======== Dataset entries ========
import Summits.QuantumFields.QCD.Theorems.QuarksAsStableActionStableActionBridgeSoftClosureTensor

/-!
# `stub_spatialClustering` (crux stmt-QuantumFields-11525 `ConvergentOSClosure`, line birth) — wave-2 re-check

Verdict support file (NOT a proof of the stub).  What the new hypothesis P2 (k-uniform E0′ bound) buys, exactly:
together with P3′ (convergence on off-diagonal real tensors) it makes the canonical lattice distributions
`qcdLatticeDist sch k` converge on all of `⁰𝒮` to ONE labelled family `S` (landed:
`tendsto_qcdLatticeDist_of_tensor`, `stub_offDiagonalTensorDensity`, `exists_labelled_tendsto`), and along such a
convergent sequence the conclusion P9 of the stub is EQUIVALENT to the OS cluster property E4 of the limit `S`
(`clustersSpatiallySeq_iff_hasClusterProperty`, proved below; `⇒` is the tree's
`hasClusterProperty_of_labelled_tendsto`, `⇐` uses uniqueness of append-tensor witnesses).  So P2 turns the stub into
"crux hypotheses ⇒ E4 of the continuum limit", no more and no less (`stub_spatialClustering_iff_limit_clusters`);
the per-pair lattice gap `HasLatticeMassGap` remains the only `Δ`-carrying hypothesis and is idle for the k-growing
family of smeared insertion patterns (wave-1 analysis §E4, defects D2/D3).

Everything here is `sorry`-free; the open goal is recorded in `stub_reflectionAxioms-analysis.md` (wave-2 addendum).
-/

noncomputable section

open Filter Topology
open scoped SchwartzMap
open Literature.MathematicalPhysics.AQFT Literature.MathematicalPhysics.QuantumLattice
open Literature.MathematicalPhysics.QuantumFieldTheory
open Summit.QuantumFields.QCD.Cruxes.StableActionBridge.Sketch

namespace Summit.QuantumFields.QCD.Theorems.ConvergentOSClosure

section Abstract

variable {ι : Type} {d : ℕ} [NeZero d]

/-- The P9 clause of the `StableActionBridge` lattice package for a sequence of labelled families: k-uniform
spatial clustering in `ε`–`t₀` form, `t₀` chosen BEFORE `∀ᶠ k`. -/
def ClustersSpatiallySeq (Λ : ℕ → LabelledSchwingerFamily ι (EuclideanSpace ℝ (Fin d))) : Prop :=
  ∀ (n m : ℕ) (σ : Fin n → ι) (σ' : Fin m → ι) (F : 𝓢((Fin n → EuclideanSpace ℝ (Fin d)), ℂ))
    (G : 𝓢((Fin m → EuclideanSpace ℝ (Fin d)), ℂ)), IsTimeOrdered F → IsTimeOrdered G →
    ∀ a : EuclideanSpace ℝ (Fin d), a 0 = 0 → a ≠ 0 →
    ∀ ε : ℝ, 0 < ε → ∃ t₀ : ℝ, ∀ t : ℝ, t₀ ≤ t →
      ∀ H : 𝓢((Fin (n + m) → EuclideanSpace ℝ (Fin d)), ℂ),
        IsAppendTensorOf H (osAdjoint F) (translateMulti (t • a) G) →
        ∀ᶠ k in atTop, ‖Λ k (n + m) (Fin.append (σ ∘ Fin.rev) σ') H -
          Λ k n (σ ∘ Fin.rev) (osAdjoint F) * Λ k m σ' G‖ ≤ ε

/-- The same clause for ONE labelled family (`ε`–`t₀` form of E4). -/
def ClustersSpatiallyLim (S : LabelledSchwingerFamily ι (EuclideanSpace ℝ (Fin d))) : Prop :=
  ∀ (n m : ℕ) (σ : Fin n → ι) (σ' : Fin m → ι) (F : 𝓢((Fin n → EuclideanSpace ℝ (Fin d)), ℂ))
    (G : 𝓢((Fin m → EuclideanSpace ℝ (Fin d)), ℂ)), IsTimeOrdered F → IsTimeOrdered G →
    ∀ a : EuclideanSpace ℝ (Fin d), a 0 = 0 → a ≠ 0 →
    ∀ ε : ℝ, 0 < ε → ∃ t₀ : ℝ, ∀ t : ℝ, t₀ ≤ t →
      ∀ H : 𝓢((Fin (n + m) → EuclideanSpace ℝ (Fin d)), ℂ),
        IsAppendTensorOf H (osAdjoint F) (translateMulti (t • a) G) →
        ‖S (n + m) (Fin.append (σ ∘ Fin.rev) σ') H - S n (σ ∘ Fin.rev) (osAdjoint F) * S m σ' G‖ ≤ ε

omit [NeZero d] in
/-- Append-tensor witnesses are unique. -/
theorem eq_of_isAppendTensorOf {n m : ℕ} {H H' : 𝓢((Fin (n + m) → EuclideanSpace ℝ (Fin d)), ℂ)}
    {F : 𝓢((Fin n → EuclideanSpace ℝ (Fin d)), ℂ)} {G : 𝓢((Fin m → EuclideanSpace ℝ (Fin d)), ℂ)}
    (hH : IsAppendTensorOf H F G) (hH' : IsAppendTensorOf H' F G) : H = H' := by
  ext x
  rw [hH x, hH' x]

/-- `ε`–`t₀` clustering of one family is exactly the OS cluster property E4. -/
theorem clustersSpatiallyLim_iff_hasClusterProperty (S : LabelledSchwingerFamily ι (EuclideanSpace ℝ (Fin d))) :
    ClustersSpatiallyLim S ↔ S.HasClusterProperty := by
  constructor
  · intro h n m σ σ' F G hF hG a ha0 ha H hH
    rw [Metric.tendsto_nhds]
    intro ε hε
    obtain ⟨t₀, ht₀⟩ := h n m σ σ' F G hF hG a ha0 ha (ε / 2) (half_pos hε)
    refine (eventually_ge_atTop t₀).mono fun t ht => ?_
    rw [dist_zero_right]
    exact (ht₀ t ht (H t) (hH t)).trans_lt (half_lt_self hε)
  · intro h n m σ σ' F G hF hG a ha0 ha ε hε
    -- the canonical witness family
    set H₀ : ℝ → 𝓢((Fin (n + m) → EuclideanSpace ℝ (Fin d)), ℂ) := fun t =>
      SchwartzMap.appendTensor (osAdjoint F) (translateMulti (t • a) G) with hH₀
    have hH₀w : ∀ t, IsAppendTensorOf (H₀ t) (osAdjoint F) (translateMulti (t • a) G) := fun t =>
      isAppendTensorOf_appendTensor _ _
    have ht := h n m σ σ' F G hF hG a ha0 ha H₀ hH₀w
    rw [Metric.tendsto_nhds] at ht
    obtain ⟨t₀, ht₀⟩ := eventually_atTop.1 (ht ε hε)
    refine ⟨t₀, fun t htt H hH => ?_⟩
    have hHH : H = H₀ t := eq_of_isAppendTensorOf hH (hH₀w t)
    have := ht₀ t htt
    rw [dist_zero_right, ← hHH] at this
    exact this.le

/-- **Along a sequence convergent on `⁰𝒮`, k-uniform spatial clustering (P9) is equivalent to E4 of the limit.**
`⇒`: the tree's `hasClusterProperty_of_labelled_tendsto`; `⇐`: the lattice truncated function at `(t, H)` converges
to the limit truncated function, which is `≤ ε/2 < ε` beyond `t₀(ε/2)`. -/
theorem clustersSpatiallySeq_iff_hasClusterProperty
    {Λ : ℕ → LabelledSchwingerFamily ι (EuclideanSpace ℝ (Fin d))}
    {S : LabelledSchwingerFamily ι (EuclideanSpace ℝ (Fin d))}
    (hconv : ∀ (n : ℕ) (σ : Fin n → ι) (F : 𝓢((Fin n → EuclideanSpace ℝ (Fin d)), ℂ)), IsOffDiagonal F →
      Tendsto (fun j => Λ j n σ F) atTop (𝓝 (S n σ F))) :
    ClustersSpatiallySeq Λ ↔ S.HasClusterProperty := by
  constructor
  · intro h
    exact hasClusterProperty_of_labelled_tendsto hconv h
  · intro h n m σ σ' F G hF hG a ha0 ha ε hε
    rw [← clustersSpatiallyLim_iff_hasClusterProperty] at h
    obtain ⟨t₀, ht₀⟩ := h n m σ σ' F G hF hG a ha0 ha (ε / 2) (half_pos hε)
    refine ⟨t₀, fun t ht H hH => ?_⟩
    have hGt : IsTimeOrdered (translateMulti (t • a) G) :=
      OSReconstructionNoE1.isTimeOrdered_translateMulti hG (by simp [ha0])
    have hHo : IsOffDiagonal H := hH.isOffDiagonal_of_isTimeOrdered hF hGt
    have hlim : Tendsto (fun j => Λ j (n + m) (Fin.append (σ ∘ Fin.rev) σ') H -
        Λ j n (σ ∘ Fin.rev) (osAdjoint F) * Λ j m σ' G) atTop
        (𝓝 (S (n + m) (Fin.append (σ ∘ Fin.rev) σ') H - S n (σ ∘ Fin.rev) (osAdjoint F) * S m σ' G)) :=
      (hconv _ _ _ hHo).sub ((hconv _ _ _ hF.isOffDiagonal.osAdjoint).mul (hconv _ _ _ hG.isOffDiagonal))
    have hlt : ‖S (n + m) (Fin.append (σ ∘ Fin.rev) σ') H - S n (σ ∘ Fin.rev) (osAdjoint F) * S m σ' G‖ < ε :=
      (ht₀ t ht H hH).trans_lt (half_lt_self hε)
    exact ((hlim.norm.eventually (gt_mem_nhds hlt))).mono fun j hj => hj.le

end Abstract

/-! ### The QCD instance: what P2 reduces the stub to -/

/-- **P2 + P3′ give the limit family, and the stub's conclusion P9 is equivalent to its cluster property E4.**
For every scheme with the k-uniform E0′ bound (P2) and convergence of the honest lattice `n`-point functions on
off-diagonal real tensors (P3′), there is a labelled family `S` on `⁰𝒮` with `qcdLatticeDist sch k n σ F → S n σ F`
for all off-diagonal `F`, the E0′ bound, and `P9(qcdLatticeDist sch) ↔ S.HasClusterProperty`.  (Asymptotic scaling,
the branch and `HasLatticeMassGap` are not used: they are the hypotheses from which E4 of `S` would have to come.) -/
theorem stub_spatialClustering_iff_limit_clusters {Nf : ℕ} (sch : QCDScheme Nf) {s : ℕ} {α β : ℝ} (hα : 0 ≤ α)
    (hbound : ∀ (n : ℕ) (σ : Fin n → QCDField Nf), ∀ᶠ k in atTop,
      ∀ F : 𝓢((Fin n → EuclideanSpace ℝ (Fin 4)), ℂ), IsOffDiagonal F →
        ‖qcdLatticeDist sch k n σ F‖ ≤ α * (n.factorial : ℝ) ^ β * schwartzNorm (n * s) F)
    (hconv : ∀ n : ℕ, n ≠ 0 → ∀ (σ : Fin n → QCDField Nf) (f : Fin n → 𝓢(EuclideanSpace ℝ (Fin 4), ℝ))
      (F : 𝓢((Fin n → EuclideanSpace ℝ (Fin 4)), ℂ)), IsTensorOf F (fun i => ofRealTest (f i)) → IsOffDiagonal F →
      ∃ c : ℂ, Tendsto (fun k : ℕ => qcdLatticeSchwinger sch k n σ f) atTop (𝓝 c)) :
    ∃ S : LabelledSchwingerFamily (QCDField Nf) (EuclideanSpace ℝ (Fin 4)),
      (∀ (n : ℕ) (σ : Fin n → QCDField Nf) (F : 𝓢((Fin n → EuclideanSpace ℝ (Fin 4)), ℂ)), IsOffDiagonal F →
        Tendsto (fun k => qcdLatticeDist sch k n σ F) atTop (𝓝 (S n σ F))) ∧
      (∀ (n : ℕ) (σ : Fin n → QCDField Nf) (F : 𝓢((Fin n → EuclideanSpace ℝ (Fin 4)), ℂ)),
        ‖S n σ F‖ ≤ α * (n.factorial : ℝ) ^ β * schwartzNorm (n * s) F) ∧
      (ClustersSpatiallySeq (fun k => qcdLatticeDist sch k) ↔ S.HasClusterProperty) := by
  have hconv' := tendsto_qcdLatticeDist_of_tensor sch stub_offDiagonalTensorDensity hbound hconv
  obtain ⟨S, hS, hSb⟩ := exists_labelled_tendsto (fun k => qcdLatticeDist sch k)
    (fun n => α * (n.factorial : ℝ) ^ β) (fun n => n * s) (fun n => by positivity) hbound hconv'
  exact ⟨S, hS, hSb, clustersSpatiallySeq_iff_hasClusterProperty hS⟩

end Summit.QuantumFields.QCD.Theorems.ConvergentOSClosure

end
========
Pull out the lines above in which the word "uniform" appears.

Verdict support file (NOT a proof of the stub).  What the new hypothesis P2 (k-uniform E0′ bound) buys, exactly:
/-- The P9 clause of the `StableActionBridge` lattice package for a sequence of labelled families: k-uniform
/-- **Along a sequence convergent on `⁰𝒮`, k-uniform spatial clustering (P9) is equivalent to E4 of the limit.**
For every scheme with the k-uniform E0′ bound (P2) and convergence of the honest lattice `n`-point functions on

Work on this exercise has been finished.